What is being asked -
Report every line in the records below that holds the word "hsimple".
Source records section start
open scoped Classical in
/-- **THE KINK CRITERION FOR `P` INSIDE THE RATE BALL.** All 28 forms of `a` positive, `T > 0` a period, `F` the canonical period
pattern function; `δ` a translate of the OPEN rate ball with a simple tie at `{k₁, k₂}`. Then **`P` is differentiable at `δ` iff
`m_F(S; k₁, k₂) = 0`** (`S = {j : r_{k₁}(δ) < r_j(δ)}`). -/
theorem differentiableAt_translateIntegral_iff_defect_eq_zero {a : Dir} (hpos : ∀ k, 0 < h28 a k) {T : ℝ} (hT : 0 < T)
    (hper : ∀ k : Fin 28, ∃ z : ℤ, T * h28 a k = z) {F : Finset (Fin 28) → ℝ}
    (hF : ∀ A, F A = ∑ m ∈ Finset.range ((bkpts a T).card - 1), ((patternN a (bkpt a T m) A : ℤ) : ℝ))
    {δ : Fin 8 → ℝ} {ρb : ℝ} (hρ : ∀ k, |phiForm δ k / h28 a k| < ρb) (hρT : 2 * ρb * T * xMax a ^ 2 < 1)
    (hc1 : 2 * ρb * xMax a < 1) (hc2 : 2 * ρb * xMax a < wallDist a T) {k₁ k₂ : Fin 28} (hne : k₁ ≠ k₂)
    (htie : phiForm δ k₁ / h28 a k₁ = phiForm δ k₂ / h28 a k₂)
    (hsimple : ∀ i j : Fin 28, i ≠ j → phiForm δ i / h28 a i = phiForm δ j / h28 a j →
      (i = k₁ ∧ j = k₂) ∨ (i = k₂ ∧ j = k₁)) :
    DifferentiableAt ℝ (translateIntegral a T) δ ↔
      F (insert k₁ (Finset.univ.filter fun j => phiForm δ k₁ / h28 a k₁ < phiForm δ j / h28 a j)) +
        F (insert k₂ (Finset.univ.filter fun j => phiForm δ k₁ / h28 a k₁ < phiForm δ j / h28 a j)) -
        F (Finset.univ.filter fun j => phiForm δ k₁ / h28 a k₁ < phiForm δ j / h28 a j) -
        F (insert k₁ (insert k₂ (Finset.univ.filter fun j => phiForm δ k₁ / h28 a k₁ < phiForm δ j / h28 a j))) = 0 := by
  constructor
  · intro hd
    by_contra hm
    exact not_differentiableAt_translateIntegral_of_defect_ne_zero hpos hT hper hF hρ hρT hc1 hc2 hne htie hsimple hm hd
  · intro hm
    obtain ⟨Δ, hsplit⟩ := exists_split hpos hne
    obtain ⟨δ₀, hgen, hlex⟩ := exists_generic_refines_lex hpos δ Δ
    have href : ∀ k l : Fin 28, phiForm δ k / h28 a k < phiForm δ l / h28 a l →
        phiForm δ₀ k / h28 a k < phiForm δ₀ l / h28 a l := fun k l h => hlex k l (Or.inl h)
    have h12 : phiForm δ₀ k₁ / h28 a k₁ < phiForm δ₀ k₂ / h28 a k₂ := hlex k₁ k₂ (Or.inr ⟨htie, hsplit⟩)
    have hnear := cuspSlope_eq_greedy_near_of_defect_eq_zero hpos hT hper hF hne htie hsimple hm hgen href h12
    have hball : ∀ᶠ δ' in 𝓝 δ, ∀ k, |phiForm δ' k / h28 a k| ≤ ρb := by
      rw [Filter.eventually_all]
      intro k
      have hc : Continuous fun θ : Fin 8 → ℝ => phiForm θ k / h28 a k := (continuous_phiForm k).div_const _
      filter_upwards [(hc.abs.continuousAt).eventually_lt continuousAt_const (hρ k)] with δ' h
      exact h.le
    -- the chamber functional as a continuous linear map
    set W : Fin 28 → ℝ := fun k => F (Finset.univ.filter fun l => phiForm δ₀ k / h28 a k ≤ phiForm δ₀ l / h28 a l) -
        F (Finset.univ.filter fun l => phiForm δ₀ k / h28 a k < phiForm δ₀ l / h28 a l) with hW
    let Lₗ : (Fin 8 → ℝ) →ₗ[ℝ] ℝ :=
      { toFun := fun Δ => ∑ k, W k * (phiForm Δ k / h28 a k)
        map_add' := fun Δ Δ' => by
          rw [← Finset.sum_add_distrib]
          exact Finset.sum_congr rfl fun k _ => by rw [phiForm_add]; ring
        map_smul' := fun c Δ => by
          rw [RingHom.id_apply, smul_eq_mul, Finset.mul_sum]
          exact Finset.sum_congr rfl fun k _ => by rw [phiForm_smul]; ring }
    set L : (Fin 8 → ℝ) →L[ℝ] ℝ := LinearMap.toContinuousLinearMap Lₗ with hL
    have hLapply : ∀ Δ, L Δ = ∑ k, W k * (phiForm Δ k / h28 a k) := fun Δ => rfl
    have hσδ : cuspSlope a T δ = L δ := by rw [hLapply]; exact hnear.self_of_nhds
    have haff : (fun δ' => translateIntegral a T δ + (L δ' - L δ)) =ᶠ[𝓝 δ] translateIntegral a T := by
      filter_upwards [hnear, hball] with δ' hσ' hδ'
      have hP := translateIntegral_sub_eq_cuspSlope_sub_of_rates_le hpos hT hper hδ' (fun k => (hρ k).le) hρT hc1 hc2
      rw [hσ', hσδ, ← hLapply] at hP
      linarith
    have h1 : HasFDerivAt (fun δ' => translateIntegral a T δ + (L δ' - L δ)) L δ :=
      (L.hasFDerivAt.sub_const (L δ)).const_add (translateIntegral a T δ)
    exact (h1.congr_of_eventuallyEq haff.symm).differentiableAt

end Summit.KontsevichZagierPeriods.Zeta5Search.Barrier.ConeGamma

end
Source records section end
Output of the task -
    (hsimple : ∀ i j : Fin 28, i ≠ j → phiForm δ i / h28 a i = phiForm δ j / h28 a j →
    exact not_differentiableAt_translateIntegral_of_defect_ne_zero hpos hT hper hF hρ hρT hc1 hc2 hne htie hsimple hm hd
    have hnear := cuspSlope_eq_greedy_near_of_defect_eq_zero hpos hT hper hF hne htie hsimple hm hgen href h12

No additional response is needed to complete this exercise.